Exercise instructions:
Restrict the output to the lines below starting at the one that contains "Helper toward the" and ending at the one that contains "index = slow", and restate them word for word, both ends included.

### Data to process ###

import Summits.ValiantsHypothesis.ValiantsHypothesis.Theorems.KPlusLogSqLawTropicalBBlockRematch

/-!
# Route «KPlusLogSqLaw», crux `TropicalB` (stmt-ValiantsHypothesis-19771) — the DOUBLE-COUPLING WINDOW:
# two registers coupled both ways can carry a 2 × 2 product only if the hole-cell excess lies strictly between the two steps

HONEST FRAMING.  Helper toward the registered stubs `stub_tropThin` / `stub_tropFat` of `Cruxes/TropicalB/Lines/birth.lean` (crux
`Summit.ValiantsHypothesis.ValiantsHypothesis.Theses.KPlusLogSqLaw.TropicalB`, item stmt-ValiantsHypothesis-19771, route KPlusLogSqLaw;
cell `pub-symmetroid`, seat val-sym-trop-p5 g15, refuter-adjacent lane, 2026-08-28; `--supports … --as helper`).  A STRUCTURE (no-go) law
about unique optima (`IsDominant`) of an ARBITRARY design, stated on four terms and four columns only; companion of the seat's
`…TropicalBTwoSignalLaw` (p624662), `…TropicalBCrossedExchange` (p625551), `…TropicalBBlockRematch` (p626632).  Nothing here bounds
`TropicalB`, and nothing bears on `WeakLifting`, DoorA26 / DoorA34, `MatrixDescartes` (stmt-ValiantsHypothesis-18050) or VP ≠ VNP.

THE SETTING (what a «double-coupled square» of two hole registers looks like column by column; cf. memo TWO-SIGNAL-g15.md §2b).  Four terms
`T00, T01, T10, T11` (first index = slow register R1 in states x < y, second = fast register R2 in states u < v) and four distinct columns:
`k₁` = R1's column hole at x, `k₁'` at y, `k₂` = R2's column hole at u, `k₂'` at v.  Hypotheses (all equalities of CELLS `(row, class)`):
* every other column is an R1-column (`T01 = T00`, `T10 = T11` there), an R2-column (`T01 = T11`, `T10 = T00`) or common;
* CASE A («the later configuration contains the earlier hole cell»): at `k₁` the terms `T10, T11` carry the same cell, whose row is the row
  `T00` puts at `k₂` (= R1's row hole at x, coupled into R2's column hole); at `k₂` the terms `T01, T11` carry the same cell, whose row is
  `T00.1 k₁` (= R2's row hole at u);
* couplings: at `k₁` the cells of `T00, T01` have the same (coupling) class; at `k₂` those of `T00, T10`; at `k₁'`, `T00 = T01` (cell) and
  `T10, T11` carry R2's row holes `T00.1 k₁`, `T01.1 k₁` with the class of `T00` at `k₁`; at `k₂'`, `T00 = T10` and `T01, T11` carry
  `T00.1 k₂`, `T10.1 k₂` with the class of `T00` at `k₂`;
* `T01` dominant at `θ₀₁`, `T10` dominant at `θ₁₀ > θ₀₁` (anti-diagonal order: R1 is the slow digit), `T00`, `T11` present, and the
  coupling row at `k₂'` differs from R2's own row there (`T00.1 k₂' ≠ T01.1 k₂'`).
* `DoubleCoupling.window` — **THE DOUBLE-COUPLING WINDOW.**  Then, with `γ = (d(T10.2 k₁) − d(T00.2 k₁)) + (d(T01.2 k₂) − d(T00.2 k₂))` (the
  exponent excess of the two HOLE CELLS over the two COUPLING CELLS), `slope T01 − slope T00 < γ < slope T11 − slope T01`: the excess must lie
  STRICTLY BETWEEN the fast step and the slow step.  Proof: the CLOSED term `C` (= `T00` with the rows of `k₁`, `k₂` swapped: both registers
  closed by their own hole cells, no coupling) and the DOUBLE term `D` (= `T11` with the rows of `k₁ → k₁' → k₂ → k₂' → k₁` cycled: both
  registers doubly holed, four couplings) are present and repackage `T01 + T10` column by column; val-sym-trop-p4's multi-exchange law
  `MultiExchange.prefix_deficit` (t = 2, both orders) gives `slope T01 < slope C = slope T00 + γ` and `slope T01 < slope D = slope T11 − γ`.
* `DoubleCoupling.nogo_coupling_class`, `DoubleCoupling.nogo_register_class` — the two natural costings are DEAD: hole cells of the coupling
  class (`γ = 0`), or hole cells of the registers' own classes when R1's class step is its slope step (`γ ≥ slope T11 − slope T01`).  These are
  exactly the seat's located squares (diagonal-hole / path / rotation registers, all LP-infeasible from 2 × 2 on), now dead in the kernel
  for every valuation; a surviving double coupling needs hole cells of a THIRD class with intermediate exponent.
[folklore: LP duality / Abel summation (the multi-exchange law); the packaging («double-coupling window») is the cell's]
-/

set_option linter.dupNamespace false
set_option autoImplicit false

###

Output for this exercise:
HONEST FRAMING.  Helper toward the registered stubs `stub_tropThin` / `stub_tropFat` of `Cruxes/TropicalB/Lines/birth.lean` (crux
`Summit.ValiantsHypothesis.ValiantsHypothesis.Theses.KPlusLogSqLaw.TropicalB`, item stmt-ValiantsHypothesis-19771, route KPlusLogSqLaw;
cell `pub-symmetroid`, seat val-sym-trop-p5 g15, refuter-adjacent lane, 2026-08-28; `--supports … --as helper`).  A STRUCTURE (no-go) law
about unique optima (`IsDominant`) of an ARBITRARY design, stated on four terms and four columns only; companion of the seat's
`…TropicalBTwoSignalLaw` (p624662), `…TropicalBCrossedExchange` (p625551), `…TropicalBBlockRematch` (p626632).  Nothing here bounds
`TropicalB`, and nothing bears on `WeakLifting`, DoorA26 / DoorA34, `MatrixDescartes` (stmt-ValiantsHypothesis-18050) or VP ≠ VNP.

THE SETTING (what a «double-coupled square» of two hole registers looks like column by column; cf. memo TWO-SIGNAL-g15.md §2b).  Four terms
`T00, T01, T10, T11` (first index = slow register R1 in states x < y, second = fast register R2 in states u < v) and four distinct columns:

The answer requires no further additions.